== Input records ==

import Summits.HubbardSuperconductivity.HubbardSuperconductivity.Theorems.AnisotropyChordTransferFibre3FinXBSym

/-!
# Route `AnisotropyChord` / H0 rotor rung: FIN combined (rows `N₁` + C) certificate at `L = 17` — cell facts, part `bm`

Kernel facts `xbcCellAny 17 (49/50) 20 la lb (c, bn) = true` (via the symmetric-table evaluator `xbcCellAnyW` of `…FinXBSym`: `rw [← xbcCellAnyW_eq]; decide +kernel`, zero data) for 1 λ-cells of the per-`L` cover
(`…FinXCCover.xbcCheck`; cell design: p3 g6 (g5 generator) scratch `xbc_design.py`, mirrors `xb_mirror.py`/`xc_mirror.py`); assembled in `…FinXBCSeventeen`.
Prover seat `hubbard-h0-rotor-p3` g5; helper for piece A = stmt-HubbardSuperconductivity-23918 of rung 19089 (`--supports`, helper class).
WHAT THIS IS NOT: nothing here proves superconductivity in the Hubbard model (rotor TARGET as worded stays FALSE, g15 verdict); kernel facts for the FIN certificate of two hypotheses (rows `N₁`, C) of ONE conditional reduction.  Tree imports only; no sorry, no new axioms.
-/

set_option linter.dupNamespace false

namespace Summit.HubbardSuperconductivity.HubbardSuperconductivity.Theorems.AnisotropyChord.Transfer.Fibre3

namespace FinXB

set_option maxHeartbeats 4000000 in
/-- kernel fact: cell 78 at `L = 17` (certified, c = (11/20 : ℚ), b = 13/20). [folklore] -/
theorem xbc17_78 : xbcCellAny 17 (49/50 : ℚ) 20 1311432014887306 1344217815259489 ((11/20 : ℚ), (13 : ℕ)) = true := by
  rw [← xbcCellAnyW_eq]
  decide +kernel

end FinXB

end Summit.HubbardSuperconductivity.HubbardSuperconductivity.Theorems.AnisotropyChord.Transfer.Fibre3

===
== Input records ==

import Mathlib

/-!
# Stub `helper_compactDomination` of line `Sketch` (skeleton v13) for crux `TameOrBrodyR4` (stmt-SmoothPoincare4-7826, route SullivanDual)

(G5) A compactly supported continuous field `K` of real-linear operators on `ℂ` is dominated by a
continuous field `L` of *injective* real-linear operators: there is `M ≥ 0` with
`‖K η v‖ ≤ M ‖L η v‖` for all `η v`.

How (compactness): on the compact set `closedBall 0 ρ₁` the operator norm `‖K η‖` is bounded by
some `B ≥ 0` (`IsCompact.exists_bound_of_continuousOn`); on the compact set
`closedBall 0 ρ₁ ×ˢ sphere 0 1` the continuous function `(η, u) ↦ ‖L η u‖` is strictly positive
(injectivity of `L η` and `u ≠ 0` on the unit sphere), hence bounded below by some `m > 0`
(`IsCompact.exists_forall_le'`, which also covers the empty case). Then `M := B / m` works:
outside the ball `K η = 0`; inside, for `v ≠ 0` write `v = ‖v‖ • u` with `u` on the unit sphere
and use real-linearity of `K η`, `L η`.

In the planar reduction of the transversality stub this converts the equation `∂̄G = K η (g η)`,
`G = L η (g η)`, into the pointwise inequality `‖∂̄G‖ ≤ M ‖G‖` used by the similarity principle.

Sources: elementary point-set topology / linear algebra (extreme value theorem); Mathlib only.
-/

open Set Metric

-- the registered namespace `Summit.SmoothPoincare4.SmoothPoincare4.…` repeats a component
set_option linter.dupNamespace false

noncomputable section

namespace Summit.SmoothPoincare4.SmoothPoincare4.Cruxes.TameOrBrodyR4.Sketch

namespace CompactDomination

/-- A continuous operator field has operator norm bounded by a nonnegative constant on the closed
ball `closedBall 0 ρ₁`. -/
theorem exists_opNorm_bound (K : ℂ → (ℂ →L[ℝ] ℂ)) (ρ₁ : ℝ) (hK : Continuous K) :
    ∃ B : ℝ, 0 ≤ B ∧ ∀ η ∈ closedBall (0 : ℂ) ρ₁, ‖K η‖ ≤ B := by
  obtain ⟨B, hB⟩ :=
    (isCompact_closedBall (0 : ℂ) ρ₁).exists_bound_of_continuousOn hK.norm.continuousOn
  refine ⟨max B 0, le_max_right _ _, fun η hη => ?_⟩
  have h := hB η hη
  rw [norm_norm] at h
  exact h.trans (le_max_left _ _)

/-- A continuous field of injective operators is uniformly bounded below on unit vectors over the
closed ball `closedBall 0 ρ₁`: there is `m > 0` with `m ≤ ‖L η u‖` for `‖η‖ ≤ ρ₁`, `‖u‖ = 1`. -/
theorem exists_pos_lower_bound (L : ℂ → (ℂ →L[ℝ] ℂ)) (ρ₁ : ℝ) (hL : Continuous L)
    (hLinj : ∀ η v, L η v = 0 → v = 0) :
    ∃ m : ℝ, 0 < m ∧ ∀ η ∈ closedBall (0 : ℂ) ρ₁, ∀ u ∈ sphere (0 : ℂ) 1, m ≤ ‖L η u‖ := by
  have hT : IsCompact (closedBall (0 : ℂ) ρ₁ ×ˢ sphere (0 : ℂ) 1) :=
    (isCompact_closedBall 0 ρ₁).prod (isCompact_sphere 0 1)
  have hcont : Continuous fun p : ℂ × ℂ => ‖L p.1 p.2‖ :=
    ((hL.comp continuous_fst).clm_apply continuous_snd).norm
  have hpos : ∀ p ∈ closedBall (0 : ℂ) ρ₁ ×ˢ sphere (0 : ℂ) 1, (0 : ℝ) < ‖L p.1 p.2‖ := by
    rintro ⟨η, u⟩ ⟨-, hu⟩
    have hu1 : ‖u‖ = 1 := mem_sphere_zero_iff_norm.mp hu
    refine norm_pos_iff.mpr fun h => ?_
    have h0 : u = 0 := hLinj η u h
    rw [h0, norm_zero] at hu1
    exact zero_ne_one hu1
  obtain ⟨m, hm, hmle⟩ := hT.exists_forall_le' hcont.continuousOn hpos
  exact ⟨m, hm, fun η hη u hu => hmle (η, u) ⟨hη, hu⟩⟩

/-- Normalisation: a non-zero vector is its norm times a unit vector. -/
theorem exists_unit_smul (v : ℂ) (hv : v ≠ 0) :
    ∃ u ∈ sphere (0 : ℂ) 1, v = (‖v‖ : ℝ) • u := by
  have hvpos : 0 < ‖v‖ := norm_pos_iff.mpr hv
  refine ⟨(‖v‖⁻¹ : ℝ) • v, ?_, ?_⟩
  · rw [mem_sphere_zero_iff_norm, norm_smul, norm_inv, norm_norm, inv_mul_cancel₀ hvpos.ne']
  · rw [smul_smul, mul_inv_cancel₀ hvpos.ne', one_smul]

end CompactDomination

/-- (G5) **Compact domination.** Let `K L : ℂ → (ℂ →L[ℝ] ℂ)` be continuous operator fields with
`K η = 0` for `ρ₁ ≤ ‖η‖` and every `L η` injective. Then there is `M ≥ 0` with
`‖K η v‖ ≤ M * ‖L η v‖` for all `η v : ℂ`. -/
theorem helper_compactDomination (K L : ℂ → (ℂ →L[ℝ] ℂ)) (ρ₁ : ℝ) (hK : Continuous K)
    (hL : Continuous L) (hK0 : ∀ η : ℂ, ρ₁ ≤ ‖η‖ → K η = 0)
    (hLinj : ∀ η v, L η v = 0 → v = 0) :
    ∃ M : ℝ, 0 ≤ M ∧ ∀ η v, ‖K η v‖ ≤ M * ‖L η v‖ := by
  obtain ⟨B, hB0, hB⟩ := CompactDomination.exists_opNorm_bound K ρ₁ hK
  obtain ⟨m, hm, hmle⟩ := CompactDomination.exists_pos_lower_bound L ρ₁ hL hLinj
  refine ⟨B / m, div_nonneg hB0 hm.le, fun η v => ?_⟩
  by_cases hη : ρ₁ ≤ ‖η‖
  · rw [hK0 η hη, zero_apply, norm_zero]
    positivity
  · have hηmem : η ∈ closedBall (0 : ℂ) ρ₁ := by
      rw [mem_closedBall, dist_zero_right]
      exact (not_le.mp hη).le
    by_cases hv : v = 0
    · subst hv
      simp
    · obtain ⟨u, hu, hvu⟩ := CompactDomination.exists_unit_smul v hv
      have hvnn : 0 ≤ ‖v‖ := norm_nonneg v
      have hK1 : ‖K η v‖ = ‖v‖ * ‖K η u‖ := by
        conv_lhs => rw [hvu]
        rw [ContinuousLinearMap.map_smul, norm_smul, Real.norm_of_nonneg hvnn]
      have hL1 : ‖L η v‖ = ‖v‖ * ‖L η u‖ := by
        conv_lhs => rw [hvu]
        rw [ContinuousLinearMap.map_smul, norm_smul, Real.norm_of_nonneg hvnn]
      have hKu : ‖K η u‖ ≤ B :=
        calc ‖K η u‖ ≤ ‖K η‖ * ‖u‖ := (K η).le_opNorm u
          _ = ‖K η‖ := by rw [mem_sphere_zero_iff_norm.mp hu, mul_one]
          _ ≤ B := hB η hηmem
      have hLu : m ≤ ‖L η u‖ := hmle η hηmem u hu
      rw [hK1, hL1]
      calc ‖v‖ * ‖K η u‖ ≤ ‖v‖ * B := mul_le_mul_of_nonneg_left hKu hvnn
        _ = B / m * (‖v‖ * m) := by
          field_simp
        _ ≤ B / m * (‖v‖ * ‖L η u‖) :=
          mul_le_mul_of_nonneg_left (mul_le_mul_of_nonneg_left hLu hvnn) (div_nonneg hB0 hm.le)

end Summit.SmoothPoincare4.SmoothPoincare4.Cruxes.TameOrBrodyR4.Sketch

===
== Input records ==

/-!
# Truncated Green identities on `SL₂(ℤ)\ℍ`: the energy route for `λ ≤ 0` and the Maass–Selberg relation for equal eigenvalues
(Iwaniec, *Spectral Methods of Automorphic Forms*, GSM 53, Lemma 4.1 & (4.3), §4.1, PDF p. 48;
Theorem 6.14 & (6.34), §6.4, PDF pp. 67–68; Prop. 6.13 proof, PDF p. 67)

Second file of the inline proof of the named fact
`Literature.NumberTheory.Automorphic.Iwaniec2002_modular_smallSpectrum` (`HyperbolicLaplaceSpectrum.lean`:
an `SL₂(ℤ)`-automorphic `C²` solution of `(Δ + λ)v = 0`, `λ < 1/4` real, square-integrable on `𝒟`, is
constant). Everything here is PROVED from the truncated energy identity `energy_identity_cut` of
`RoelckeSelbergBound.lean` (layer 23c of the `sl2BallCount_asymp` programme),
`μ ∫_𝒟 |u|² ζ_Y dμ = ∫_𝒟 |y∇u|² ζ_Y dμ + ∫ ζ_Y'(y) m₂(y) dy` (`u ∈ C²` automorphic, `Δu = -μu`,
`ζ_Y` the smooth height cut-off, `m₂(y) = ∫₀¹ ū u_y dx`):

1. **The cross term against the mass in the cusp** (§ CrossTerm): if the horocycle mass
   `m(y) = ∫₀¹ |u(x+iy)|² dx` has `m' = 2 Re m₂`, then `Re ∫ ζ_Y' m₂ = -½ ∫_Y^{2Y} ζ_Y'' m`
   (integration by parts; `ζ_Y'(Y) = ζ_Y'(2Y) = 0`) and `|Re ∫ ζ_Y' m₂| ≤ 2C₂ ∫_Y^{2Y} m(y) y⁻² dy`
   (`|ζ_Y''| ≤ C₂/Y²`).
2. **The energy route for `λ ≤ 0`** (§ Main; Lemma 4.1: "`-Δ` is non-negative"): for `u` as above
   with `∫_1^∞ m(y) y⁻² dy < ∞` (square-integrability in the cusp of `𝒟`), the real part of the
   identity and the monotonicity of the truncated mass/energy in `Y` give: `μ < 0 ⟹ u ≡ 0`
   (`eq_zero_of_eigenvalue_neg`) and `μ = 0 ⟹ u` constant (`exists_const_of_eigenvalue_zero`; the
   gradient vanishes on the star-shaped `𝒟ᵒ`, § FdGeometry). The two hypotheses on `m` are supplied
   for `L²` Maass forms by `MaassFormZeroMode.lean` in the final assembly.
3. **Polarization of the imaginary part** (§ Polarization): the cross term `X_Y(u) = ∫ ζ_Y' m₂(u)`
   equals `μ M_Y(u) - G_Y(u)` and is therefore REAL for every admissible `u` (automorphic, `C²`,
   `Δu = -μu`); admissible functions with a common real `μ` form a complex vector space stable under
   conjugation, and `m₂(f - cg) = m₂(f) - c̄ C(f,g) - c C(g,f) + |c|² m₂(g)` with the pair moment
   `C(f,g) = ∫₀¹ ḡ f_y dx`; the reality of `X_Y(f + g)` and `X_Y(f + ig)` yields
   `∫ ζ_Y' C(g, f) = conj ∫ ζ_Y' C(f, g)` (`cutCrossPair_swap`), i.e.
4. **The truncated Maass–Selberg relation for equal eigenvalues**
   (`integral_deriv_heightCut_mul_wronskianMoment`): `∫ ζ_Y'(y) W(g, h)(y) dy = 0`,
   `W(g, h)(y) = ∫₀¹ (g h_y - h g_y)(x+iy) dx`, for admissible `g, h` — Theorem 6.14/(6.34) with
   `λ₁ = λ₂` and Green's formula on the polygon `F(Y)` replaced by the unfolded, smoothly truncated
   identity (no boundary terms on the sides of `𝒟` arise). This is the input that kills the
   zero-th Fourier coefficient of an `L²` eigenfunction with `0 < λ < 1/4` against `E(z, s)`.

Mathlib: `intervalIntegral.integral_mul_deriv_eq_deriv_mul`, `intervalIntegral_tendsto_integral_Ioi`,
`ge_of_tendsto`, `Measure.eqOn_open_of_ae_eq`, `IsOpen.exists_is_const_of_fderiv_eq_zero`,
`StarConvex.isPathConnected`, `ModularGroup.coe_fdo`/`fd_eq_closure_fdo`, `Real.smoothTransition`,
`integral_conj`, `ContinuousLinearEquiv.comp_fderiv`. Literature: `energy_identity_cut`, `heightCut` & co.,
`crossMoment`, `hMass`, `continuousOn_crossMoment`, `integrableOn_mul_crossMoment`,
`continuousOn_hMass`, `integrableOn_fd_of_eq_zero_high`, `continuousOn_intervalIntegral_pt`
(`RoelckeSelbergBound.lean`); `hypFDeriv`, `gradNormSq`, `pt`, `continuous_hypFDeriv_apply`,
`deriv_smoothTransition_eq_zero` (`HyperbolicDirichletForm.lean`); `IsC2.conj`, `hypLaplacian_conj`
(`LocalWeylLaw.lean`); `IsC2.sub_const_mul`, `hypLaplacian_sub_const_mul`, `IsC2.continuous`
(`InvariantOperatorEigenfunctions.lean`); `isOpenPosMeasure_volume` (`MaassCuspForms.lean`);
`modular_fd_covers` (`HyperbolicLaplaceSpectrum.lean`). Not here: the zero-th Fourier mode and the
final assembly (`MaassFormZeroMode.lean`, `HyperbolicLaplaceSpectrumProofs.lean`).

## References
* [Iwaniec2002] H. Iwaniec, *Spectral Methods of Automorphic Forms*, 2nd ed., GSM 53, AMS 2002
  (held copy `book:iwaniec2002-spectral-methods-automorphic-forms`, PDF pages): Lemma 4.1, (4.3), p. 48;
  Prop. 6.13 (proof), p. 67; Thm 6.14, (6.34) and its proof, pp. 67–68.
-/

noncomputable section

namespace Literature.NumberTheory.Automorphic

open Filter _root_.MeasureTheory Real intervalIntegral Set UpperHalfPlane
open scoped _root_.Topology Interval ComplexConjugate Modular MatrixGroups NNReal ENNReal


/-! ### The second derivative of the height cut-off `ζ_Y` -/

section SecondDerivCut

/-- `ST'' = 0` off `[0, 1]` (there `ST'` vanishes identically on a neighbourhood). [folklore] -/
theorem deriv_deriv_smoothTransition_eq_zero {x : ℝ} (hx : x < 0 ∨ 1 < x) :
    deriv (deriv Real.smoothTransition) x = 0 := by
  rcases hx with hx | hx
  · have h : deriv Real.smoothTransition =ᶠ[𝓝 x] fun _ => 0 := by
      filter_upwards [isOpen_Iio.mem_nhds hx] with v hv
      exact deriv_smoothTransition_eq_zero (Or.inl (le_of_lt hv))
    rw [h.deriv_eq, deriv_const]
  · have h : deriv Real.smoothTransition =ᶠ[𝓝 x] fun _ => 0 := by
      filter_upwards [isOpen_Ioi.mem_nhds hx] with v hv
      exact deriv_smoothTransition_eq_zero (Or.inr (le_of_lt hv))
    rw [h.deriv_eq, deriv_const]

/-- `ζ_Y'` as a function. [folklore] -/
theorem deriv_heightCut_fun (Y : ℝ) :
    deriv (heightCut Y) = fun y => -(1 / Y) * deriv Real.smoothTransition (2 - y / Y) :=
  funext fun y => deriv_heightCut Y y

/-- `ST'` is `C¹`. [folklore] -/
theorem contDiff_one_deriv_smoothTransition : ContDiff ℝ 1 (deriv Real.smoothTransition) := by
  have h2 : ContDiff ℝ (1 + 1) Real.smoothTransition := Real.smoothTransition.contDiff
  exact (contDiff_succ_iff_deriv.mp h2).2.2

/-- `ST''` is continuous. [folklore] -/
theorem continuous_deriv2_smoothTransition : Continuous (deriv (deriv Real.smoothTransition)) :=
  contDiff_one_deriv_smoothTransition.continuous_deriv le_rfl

===

What is needed - When a line in the material above contains the word "only", copy that line out.

Task solution -
WHAT THIS IS NOT: nothing here proves superconductivity in the Hubbard model (rotor TARGET as worded stays FALSE, g15 verdict); kernel facts for the FIN certificate of two hypotheses (rows `N₁`, C) of ONE conditional reduction.  Tree imports only; no sorry, no new axioms.
Sources: elementary point-set topology / linear algebra (extreme value theorem); Mathlib only.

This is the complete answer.